**Your task**
Using the records below, transcribe word for word the stretch from the line that contains "have hm := hMor" through the line that contains "obtain ⟨s₀, hs₀, hpers⟩", both end lines included, and nothing else.

* * * * * * * * *

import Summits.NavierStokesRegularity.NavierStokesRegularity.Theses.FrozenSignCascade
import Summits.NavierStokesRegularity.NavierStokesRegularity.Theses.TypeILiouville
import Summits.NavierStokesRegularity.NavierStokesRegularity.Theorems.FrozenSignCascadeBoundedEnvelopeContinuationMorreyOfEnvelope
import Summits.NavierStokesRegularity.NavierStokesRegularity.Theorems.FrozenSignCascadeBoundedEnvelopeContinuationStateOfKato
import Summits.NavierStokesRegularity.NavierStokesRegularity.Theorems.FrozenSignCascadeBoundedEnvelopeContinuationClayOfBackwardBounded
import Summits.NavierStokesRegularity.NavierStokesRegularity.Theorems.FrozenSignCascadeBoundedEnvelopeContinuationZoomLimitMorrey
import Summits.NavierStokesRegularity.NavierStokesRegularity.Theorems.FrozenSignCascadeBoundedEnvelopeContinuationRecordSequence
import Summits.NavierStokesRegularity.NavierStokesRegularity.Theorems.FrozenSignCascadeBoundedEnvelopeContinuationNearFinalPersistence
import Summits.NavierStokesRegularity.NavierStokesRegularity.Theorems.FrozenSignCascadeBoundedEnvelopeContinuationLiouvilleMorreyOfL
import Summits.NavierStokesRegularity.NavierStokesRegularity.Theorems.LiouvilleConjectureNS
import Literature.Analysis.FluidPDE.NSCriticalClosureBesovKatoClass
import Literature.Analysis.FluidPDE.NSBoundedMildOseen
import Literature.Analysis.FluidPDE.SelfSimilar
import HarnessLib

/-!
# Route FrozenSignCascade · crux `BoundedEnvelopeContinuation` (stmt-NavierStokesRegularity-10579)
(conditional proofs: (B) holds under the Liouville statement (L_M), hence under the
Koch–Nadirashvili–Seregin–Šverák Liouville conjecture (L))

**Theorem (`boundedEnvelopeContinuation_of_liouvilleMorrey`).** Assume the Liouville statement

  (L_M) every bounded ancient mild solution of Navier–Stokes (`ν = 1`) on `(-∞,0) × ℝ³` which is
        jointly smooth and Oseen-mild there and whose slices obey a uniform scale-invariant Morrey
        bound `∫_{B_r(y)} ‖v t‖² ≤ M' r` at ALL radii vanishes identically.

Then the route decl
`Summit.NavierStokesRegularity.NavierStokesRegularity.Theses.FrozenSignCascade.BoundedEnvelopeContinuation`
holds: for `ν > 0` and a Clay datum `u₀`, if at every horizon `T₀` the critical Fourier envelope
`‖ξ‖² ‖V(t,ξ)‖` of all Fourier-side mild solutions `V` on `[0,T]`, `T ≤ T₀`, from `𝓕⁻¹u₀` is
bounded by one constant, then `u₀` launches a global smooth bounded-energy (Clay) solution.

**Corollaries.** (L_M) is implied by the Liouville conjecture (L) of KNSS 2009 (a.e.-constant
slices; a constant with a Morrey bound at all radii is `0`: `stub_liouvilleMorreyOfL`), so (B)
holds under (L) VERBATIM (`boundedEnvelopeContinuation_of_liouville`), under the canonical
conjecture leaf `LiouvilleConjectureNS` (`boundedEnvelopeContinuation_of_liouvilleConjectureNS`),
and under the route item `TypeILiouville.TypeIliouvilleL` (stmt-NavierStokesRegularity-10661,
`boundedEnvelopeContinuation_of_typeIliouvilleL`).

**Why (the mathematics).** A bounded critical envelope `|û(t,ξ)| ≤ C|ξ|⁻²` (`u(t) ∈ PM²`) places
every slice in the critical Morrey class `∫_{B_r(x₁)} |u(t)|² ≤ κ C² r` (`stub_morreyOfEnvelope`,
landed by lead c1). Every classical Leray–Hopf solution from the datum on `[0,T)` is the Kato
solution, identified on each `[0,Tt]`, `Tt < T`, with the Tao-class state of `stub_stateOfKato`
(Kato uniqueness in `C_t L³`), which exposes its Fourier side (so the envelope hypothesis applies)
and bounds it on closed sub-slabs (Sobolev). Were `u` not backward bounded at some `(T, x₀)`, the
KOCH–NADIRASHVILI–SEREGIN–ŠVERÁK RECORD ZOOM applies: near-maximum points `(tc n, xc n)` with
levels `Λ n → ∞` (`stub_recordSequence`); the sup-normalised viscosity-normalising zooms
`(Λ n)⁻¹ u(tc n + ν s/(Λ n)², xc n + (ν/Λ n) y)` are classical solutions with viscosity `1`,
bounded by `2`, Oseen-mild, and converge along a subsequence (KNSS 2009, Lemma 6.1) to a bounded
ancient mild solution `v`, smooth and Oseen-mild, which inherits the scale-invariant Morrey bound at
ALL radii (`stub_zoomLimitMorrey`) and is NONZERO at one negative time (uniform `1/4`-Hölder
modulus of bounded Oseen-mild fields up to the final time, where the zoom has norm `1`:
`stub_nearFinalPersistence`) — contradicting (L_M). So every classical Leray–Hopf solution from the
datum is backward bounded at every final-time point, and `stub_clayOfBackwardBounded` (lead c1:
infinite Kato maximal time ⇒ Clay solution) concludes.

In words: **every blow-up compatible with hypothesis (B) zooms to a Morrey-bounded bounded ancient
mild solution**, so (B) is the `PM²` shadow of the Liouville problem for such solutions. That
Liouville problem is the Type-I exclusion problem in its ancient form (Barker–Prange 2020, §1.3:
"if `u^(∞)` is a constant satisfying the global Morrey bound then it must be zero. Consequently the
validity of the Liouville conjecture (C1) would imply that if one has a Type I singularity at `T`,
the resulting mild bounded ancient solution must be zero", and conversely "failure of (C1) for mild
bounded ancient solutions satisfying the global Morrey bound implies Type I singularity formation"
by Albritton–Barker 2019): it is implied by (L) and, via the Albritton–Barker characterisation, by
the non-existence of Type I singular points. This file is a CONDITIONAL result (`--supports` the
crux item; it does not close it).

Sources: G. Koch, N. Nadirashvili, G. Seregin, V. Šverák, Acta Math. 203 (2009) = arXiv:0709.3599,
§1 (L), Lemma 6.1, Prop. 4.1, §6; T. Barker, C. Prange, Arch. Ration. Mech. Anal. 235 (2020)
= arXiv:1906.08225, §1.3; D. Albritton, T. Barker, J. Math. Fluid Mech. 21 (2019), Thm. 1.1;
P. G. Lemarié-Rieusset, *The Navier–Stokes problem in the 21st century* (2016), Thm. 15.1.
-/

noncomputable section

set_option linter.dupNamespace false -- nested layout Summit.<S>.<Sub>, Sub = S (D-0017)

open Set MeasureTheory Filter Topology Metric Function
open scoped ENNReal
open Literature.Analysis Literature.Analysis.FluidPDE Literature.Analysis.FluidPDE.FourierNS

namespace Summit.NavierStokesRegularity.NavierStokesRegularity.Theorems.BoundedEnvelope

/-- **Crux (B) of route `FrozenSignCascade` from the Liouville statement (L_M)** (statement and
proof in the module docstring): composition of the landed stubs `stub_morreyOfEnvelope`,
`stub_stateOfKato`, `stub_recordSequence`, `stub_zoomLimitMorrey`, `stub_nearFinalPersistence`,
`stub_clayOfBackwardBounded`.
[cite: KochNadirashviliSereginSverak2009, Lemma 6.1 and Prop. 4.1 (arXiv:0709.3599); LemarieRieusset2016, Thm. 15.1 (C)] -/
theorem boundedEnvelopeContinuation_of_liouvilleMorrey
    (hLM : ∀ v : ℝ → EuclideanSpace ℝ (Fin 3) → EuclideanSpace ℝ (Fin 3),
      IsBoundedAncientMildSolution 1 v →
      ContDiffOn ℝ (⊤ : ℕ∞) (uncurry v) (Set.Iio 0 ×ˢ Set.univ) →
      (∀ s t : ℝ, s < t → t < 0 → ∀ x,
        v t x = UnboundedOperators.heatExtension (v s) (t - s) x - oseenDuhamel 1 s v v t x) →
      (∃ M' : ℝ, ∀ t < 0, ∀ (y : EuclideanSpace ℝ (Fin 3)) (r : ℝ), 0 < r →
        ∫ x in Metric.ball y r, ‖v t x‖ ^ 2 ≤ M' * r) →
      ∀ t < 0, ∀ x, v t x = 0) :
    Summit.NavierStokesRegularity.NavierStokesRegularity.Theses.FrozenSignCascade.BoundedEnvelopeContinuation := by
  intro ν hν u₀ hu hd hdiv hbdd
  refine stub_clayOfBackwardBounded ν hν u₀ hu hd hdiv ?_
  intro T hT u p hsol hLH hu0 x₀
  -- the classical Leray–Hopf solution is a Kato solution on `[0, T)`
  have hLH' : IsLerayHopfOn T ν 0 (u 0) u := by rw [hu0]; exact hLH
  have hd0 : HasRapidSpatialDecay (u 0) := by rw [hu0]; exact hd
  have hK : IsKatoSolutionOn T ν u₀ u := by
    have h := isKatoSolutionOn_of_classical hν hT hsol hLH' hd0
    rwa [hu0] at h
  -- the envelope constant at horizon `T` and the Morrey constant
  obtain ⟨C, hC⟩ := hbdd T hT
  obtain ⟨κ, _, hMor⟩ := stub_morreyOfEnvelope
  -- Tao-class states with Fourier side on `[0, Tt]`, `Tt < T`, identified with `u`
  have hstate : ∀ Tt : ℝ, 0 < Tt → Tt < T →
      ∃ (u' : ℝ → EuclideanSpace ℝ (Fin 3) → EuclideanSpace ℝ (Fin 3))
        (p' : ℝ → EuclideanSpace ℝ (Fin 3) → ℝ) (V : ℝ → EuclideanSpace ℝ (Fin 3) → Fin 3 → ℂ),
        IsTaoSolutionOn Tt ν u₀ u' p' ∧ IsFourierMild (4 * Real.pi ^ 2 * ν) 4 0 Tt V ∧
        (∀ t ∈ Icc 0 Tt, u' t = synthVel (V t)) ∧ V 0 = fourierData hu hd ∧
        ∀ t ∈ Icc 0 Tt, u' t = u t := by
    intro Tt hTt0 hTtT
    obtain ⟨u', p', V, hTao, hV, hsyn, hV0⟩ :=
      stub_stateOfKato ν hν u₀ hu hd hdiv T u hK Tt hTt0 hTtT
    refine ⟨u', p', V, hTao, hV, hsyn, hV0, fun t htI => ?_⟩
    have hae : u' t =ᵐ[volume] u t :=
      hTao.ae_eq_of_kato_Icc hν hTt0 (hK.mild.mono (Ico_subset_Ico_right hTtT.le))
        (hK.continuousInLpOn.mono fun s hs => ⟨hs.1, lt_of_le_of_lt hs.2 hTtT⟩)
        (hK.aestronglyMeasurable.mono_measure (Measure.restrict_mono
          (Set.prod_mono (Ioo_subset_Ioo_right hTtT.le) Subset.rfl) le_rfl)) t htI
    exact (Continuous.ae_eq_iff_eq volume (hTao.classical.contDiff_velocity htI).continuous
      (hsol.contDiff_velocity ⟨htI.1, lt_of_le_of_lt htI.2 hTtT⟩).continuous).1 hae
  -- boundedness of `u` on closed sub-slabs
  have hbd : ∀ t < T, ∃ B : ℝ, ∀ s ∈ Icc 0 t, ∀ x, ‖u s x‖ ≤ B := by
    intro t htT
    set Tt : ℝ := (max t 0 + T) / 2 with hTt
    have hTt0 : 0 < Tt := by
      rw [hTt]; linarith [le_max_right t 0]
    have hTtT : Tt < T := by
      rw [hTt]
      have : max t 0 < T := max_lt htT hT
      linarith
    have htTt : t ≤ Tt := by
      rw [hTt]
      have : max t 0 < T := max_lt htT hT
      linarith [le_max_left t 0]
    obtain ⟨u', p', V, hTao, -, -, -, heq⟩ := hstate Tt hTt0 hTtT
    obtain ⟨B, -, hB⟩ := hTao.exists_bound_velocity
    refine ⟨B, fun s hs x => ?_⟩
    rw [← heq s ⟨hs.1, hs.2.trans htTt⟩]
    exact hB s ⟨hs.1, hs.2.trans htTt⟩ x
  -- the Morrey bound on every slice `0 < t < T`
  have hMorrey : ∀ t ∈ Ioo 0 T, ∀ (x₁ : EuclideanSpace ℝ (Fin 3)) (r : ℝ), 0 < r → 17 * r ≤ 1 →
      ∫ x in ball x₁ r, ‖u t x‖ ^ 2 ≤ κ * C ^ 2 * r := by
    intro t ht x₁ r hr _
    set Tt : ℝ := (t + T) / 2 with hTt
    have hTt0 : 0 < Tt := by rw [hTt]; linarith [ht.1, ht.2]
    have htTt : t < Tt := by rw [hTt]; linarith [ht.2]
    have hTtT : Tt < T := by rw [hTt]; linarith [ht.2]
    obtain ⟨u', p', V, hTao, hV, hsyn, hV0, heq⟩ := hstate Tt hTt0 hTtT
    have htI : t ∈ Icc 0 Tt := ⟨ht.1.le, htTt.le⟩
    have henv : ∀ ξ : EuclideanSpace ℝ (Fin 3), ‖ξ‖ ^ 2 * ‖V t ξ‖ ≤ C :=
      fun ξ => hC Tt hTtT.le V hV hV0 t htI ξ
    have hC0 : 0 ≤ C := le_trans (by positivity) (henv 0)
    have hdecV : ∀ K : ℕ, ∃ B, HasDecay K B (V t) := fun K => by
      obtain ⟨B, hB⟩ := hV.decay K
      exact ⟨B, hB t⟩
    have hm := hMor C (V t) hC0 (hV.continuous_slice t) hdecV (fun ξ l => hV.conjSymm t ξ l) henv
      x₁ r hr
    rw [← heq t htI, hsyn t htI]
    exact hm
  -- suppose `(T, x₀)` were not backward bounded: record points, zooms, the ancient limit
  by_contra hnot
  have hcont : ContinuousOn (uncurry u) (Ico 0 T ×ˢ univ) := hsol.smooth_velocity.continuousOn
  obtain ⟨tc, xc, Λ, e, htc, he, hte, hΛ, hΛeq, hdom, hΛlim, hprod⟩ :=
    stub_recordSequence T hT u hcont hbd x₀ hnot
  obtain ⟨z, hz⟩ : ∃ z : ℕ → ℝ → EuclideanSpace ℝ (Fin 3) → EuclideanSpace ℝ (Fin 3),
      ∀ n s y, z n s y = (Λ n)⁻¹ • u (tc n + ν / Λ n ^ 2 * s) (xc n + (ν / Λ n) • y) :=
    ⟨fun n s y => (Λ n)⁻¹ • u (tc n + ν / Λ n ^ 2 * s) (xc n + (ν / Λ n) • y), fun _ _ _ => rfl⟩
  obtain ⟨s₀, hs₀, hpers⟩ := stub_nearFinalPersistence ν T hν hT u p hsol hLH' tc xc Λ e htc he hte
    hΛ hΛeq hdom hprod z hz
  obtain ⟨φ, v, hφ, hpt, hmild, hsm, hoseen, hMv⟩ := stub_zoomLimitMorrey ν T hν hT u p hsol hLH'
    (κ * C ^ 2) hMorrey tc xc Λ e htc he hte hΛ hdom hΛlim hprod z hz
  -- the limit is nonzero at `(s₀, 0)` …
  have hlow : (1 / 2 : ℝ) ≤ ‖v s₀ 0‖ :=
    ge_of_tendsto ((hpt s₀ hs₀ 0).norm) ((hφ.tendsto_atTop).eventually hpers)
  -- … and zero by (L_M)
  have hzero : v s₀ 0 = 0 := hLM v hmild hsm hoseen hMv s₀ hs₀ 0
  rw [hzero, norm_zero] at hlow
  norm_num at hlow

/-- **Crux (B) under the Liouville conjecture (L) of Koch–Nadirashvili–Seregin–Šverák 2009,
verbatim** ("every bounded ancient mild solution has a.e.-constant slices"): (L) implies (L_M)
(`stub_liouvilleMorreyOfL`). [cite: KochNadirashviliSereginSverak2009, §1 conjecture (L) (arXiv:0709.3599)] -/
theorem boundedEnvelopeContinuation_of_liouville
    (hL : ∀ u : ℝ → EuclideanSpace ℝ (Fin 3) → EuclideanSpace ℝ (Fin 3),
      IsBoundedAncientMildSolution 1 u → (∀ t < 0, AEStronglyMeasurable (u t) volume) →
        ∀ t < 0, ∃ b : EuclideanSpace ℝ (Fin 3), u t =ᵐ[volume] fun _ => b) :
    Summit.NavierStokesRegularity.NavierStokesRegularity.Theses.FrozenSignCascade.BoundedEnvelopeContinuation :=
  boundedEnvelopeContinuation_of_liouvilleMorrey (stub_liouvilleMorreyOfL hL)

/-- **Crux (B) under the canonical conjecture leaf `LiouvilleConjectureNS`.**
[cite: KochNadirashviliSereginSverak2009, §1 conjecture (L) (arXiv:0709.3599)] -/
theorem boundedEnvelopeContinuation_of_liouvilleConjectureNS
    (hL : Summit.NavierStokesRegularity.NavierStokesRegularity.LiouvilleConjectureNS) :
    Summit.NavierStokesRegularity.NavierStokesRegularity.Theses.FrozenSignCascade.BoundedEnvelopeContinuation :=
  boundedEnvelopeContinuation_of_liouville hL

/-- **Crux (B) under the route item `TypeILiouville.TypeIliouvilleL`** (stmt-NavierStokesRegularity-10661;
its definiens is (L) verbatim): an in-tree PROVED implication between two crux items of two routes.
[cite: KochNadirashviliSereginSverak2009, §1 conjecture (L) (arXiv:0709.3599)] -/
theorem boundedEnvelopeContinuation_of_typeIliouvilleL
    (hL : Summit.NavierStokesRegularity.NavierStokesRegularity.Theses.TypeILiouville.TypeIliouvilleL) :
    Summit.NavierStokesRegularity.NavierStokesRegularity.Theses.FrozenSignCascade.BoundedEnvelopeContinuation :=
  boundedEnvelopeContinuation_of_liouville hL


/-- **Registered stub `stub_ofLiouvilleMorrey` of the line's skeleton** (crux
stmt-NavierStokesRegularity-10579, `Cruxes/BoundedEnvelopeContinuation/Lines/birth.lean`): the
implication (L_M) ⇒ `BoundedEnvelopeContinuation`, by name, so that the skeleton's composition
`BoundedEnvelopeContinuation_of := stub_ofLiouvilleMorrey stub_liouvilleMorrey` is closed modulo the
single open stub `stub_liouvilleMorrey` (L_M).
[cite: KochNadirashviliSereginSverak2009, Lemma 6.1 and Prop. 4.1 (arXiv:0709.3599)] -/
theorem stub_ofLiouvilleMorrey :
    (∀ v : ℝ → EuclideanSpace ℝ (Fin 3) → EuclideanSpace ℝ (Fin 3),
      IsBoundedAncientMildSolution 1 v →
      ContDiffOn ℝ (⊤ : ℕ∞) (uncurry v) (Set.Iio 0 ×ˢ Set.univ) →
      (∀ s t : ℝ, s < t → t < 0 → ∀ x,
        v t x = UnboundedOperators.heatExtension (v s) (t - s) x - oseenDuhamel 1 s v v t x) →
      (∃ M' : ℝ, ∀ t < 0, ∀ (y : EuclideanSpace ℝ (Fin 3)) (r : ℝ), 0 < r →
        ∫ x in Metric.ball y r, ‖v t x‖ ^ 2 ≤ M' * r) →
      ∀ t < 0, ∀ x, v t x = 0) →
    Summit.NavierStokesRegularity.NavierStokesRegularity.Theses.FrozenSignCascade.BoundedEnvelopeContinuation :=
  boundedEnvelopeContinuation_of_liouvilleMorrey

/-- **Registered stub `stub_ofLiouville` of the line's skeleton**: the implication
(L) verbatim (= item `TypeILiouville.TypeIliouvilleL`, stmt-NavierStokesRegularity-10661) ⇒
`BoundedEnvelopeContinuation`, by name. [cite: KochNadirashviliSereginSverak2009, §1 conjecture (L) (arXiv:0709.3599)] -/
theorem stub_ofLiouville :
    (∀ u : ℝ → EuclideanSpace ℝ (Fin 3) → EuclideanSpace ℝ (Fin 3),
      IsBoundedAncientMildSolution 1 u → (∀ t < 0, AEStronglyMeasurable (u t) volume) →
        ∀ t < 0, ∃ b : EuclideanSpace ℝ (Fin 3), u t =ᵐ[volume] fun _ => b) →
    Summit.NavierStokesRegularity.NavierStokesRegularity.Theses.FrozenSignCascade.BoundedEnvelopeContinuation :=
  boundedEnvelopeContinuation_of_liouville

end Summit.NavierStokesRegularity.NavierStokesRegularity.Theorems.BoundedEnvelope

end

* * * * * * * * *

**Response area**
    have hm := hMor C (V t) hC0 (hV.continuous_slice t) hdecV (fun ξ l => hV.conjSymm t ξ l) henv
      x₁ r hr
    rw [← heq t htI, hsyn t htI]
    exact hm
  -- suppose `(T, x₀)` were not backward bounded: record points, zooms, the ancient limit
  by_contra hnot
  have hcont : ContinuousOn (uncurry u) (Ico 0 T ×ˢ univ) := hsol.smooth_velocity.continuousOn
  obtain ⟨tc, xc, Λ, e, htc, he, hte, hΛ, hΛeq, hdom, hΛlim, hprod⟩ :=
    stub_recordSequence T hT u hcont hbd x₀ hnot
  obtain ⟨z, hz⟩ : ∃ z : ℕ → ℝ → EuclideanSpace ℝ (Fin 3) → EuclideanSpace ℝ (Fin 3),
      ∀ n s y, z n s y = (Λ n)⁻¹ • u (tc n + ν / Λ n ^ 2 * s) (xc n + (ν / Λ n) • y) :=
    ⟨fun n s y => (Λ n)⁻¹ • u (tc n + ν / Λ n ^ 2 * s) (xc n + (ν / Λ n) • y), fun _ _ _ => rfl⟩
  obtain ⟨s₀, hs₀, hpers⟩ := stub_nearFinalPersistence ν T hν hT u p hsol hLH' tc xc Λ e htc he hte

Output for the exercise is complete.